On the pitch, every player knows their zone. The striker does not chase the fullback's lane. The defender does not wander into midfield without a reason. Clarity of space is non-negotiable — because the consequence of a lapse is measurable, public, and immediate.
In corporations, this clarity often blurs. Roles overlap. Decisions drift. A project meeting turns into six people half-owning an outcome, and no one is sure where their territory ends. The problem is rarely ability — it is architecture.
Spatial intelligence as organisational design
A football formation is an act of strategic distillation. Eleven people, each with a defined space, a defined role, and a shared direction of play. When a team performs well, the positions are not a constraint — they are a scaffold that lets individual brilliance express itself without collision.
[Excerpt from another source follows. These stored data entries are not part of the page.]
import Literature.AnabelianGeometry.EtaleTheta.SettingModelChiInvClauses
import Literature.AnabelianGeometry.EtaleTheta.SettingModelTateInversionTheta
import HarnessLib

/-!
# GAP row G-L2t2-2 (`hιF`, the COCYCLE-level inversion datum of the bi-theta case) HOLDS at both χ-models, with `a = 1`
# (proof-only NV)

Mochizuki, *The étale theta function …*, Publ. RIMS **45** (2009) [EtTh], Prop. 1.4 (ii) p. 22 (`Θ̈(−Ü) = −Θ̈(Ü)`,
`Θ̈(Ü⁻¹) = −Θ̈(Ü)`), Thm. 1.6 (iii) p. 24, Prop. 2.14 (iii) p. 50 [cite: MochizukiEtTh2009, Thm 1.6 (iii) p.24].  abc-iut
cell, layer L2, prover abc-iut-L2-d1 (gen 5); PROOF-ONLY NV for abc-iut-L2-t2's GAP row **G-L2t2-2** (13:20Z): the binder
`hιF : ∃ F hF a, ContH1.mk F hF = E.etaDd ∧ a ∈ l·Δ_Θ ∧ transportFun c h F = fun g => F g * (conj_{θ g} a · a⁻¹)` of
`Discharge/Sec2Prop214iiiBiInversionOfModel` («the good lift of the inversion carries the étale theta COCYCLE to itself up
to an `l·Δ_Θ`-valued coboundary»; sharpening of the class-level G-L2t2-1).  At the χ-models the inversion of record fixes
the model cocycle ON THE NOSE (this seat's `transportFun_thetaCocycleχ`, p443781, stage 1; `transportFun_zFunχq_inversionχq`,
p446839, stage 2), so `hιF` holds with `a := 1`.  The stage-1 instance for the quotient-map companion is abc-iut-L2-t2's
`hιF_modelχ` (`Discharge/Sec2Prop214iiiBiInversionModelChi`, p447858, over this seat's p440780); here:
* `hιF_modelχ_of_companion` — stage 1 for EVERY theta companion `c` of the twisted inversion (`h := IsInversionAut.thm16i`),
  `E := etaleThetaDataχSec p (etaDdχ p)`, every `l`;
* **`hιF_modelχq`** — at `modelχq p i j hj` for the class of record `etaDdχq` (any `E` with `E.etaDd = etaDdχq`), the
  cocycle-corrected inversion, every companion, every `l`.
SEMI-SYNTHETIC MODELS, consistency evidence only; nothing of [EtTh] asserted; no side taken on [IUTchIII] Cor. 3.12.
-/

noncomputable section

namespace Literature.AnabelianGeometry.EtaleTheta.SettingModel

open Literature.AnabelianGeometry.SemiGraphs _root_.Function

variable (p : ℕ) [Fact p.Prime]

/-- **G-L2t2-2 (`hιF`) at the χ-model with `a := 1`, for EVERY theta companion** (the quotient-map companion case is
abc-iut-L2-t2's `hιF_modelχ`): the model theta cocycle `F` (class `η̈^Θ = etaDdχ`) is carried
to ITSELF by the transport `ι^Θ ∘ F ∘ ι⁻¹` along the twisted inversion and any theta companion — the coboundary factor is
`conj(1)·1⁻¹ = 1 ∈ l·Δ_Θ`. [cite: MochizukiEtTh2009, Thm 1.6 (iii) p.24] -/
theorem hιF_modelχ_of_companion (l : ℕ+)
    (cι : ThetaSetting.ThetaCompanion (Dα := ThetaSetting.modelχ p) (Dβ := ThetaSetting.modelχ p)
      (twistedInversionTop (chi p) (isInducing_leftRightχ p))) :
    ∃ (F : ↥(ThetaSetting.modelχ p).GtpYdd → ↥(ThetaSetting.modelχ p).DeltaTheta)
      (hF : F ∈ contCocycles (ThetaSetting.modelχ p).toTheta (ThetaSetting.modelχ p).DeltaTheta
        (ThetaSetting.modelχ p).GtpYdd)
      (a : ↥(ThetaSetting.modelχ p).DeltaTheta),
      ContH1.mk F hF = (etaleThetaDataχSec p (etaDdχ p)).etaDd ∧
        (a : (ThetaSetting.modelχ p).GtpTheta) ∈ (ThetaSetting.modelχ p).lDeltaTheta l ∧
        ThetaSetting.transportFun cι (isInversionAut_twistedInversion_modelχ p).thm16i F =
          fun g => F g * (MulAut.conjNormal ((ThetaSetting.modelχ p).toTheta (g : PiTpχ p)) a * a⁻¹) :=
  ⟨fun g : ↥(ThetaSetting.modelχ p).GtpYdd => thetaCocycleFunχ p ⟨g, (ThetaSetting.modelχ p).GtpYdd_le_GtpY g.2⟩,
    (ContH1.resCocycle (ThetaSetting.modelχ p).toTheta (ThetaSetting.modelχ p).DeltaTheta
      (ThetaSetting.modelχ p).GtpYdd_le_GtpY (thetaCocycleχ p)).2,
    1, (etaDdχ_eq_mk p).symm, Subgroup.one_mem _, by
      rw [transportFun_thetaCocycleχ p cι]
      funext g
      rw [map_one, inv_one, mul_one, mul_one]⟩

/-- **G-L2t2-2 (`hιF`) HOLDS at the stage-2 model with `a := 1`** for the class of record `η̈♯ = etaDdχq` (abc-iut-L2-t6's
`z`-cocycle is carried to itself by the transport along the cocycle-corrected inversion and any theta companion), for
every étale-theta datum `E` with `E.etaDd = etaDdχq p i j hj`. [cite: MochizukiEtTh2009, Thm 1.6 (iii) p.24] -/
theorem hιF_modelχq (i j : ℤ) (hj : Even j) (l : ℕ+)
    (cι : ThetaSetting.ThetaCompanion (Dα := ThetaSetting.modelχq p i j hj) (Dβ := ThetaSetting.modelχq p i j hj)
      (inversionχq p i j))
    (E : (ThetaSetting.modelχq p i j hj).EtaleThetaData) (hE : E.etaDd = etaDdχq p i j hj) :
    ∃ (F : ↥(ThetaSetting.modelχq p i j hj).GtpYdd → ↥(ThetaSetting.modelχq p i j hj).DeltaTheta)
      (hF : F ∈ contCocycles (ThetaSetting.modelχq p i j hj).toTheta (ThetaSetting.modelχq p i j hj).DeltaTheta
        (ThetaSetting.modelχq p i j hj).GtpYdd)
      (a : ↥(ThetaSetting.modelχq p i j hj).DeltaTheta),
      ContH1.mk F hF = E.etaDd ∧
        (a : (ThetaSetting.modelχq p i j hj).GtpTheta) ∈ (ThetaSetting.modelχq p i j hj).lDeltaTheta l ∧
        ThetaSetting.transportFun cι (isInversionAut_inversionχq p i j hj).thm16i F =
          fun g => F g * (MulAut.conjNormal ((ThetaSetting.modelχq p i j hj).toTheta (g : PiTpχq p i j)) a * a⁻¹) :=
  ⟨fun x : ↥(ThetaSetting.modelχq p i j hj).GtpYdd =>
      zFunχq p i j hj _ (Subgroup.map_mono (ThetaSetting.modelχq p i j hj).GtpYdd_le_GtpY)
        ⟨(ThetaSetting.modelχq p i j hj).toTheta (x : PiTpχq p i j), ⟨x.1, x.2, rfl⟩⟩,
    (ContH1.inflCocycle (ThetaSetting.modelχq p i j hj).DeltaTheta (ThetaSetting.modelχq p i j hj).toTheta
      (ThetaSetting.modelχq p i j hj).continuous_toTheta le_rfl
      ⟨zFunχq p i j hj _ (Subgroup.map_mono (ThetaSetting.modelχq p i j hj).GtpYdd_le_GtpY),
        zFunχq_mem p i j hj _ (Subgroup.map_mono (ThetaSetting.modelχq p i j hj).GtpYdd_le_GtpY)⟩).2,
    1, by rw [hE, etaDdχq_eq_mk], Subgroup.one_mem _, by
      rw [transportFun_zFunχq_inversionχq p i j hj cι]
      funext g
      rw [map_one, inv_one, mul_one, mul_one]⟩

/-- **Census form**: at SOME Theta setting of [EtTh] origin, with étale theta data of NON-TRIVIAL class, an inversion
automorphism `ι` (Prop. 1.5 (iii)) with a theta companion carries a cocycle of `η̈^Θ` to itself up to an `l·Δ_Θ`-valued
coboundary — the binder `hιF` of G-L2t2-2 is INHABITED (χ-model, `a = 1`). [cite: MochizukiEtTh2009, Thm 1.6 (iii) p.24] -/
theorem _root_.Literature.AnabelianGeometry.EtaleTheta.ThetaSetting.exists_isEtThOrigin_hιF (l : ℕ+) :
    ∃ (D : ThetaSetting p) (E : D.EtaleThetaData) (ι : D.PiTemp ≃ₜ* D.PiTemp) (hι : D.IsInversionAut ι)
      (c : ThetaSetting.ThetaCompanion ι), D.IsEtThOrigin ∧ E.etaDd ≠ 1 ∧
      ∃ (F : ↥D.GtpYdd → ↥D.DeltaTheta) (hF : F ∈ contCocycles D.toTheta D.DeltaTheta D.GtpYdd) (a : ↥D.DeltaTheta),
        ContH1.mk F hF = E.etaDd ∧ (a : D.GtpTheta) ∈ D.lDeltaTheta l ∧
          ThetaSetting.transportFun c hι.thm16i F = fun g => F g * (MulAut.conjNormal (D.toTheta (g : D.PiTemp)) a * a⁻¹) :=
  ⟨ThetaSetting.modelχ p, etaleThetaDataχSec p (etaDdχ p), twistedInversionTop (chi p) (isInducing_leftRightχ p),
    isInversionAut_twistedInversion_modelχ p,
    (ThetaSetting.modelχ p).thetaCompanionOfAut (twistedInversionTop (chi p) (isInducing_leftRightχ p))
      (map_deltaTemp_twistedInversion_modelχ p) (isQuotientMap_toTheta_modelχ p),
    ThetaSetting.modelχ_isEtThOrigin p, etaDd_etaleThetaDataχSec_etaDdχ_ne_one p, hιF_modelχ_of_companion p l _⟩

end Literature.AnabelianGeometry.EtaleTheta.SettingModel

end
The same principle applies to how executives design their teams. Structure is not bureaucracy. It is the quiet agreement that tells each person: this is your zone, this is where you are trusted, this is where you are accountable. Without that agreement, even the most talented operators spend their energy negotiating boundaries instead of creating value.
A strategy you cannot draw on the back of a napkin is not a strategy — it is a hope.
Roles versus zones
The subtle distinction that matters: a role describes what someone does. A zone describes where they operate. Rigid roles fail under pressure because reality doesn't respect job titles. Zones, by contrast, give people room to move — to step into a teammate's space when the situation demands it, and to return to their own position when the pressure eases.
In coaching sessions with senior leaders, I often ask them to sketch their organisation not as an org chart, but as a formation. Who covers the flanks? Who holds the centre? Where does the build-up start? The exercise is uncomfortable — because most organisations have never thought about themselves this way. It also tends to be the most clarifying conversation of the quarter.
The coach's perspective
A football coach rarely plays. Their craft is observation — the capacity to read the whole game from the touchline, to see the pattern that the players, immersed in the action, cannot. This is the executive shift I help leaders make: from being the best player on the team to becoming the one who sees the whole field.
The transition is rarely easy. It requires resisting the urge to intervene in every moment, and trusting the structure you have built. But when it lands, it transforms not just the leader — it transforms the team.
Strategic clarity is not a diagram. It is an awareness — shared, practised, and refined one match at a time.